# SUPPLIED ENTRIES:
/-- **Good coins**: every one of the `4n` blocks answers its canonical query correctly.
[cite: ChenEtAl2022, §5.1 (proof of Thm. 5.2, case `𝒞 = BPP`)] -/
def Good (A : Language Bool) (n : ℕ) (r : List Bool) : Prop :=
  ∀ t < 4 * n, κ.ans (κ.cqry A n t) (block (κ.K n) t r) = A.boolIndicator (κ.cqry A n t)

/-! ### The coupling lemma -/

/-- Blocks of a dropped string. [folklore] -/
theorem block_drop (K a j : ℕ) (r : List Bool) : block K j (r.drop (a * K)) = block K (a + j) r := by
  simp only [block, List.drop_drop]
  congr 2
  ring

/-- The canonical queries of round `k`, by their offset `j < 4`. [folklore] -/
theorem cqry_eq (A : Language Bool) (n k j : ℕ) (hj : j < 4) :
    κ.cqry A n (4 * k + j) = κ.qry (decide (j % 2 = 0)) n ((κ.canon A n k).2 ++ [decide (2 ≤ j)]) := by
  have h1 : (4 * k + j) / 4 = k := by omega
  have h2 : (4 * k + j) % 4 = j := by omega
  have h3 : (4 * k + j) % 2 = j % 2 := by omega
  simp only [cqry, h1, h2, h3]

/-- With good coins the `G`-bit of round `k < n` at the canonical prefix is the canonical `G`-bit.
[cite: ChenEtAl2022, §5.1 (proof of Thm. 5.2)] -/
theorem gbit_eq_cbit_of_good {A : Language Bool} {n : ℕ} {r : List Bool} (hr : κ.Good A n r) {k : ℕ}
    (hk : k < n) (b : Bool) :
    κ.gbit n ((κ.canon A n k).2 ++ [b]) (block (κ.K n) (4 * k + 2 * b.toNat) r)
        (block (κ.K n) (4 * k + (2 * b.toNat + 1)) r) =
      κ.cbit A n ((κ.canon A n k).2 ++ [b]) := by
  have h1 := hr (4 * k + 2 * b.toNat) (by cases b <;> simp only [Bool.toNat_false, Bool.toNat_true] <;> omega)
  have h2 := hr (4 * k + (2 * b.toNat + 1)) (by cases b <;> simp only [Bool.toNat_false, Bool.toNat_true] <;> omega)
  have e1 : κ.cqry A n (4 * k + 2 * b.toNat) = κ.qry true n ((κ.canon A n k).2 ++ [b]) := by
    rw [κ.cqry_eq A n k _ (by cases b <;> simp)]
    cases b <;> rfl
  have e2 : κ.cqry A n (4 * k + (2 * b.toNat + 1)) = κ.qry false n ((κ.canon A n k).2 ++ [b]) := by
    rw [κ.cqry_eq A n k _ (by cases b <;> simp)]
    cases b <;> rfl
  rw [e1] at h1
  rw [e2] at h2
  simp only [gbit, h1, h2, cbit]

# DESCRIPTION OF THE TASK:
In the listing above, find the line with "theorem block_drop (K" and the line with "theorem cqry_eq (A", then reproduce both and every line between them exactly.

# ANSWER SECTION:
theorem block_drop (K a j : ℕ) (r : List Bool) : block K j (r.drop (a * K)) = block K (a + j) r := by
  simp only [block, List.drop_drop]
  congr 2
  ring

/-- The canonical queries of round `k`, by their offset `j < 4`. [folklore] -/
theorem cqry_eq (A : Language Bool) (n k j : ℕ) (hj : j < 4) :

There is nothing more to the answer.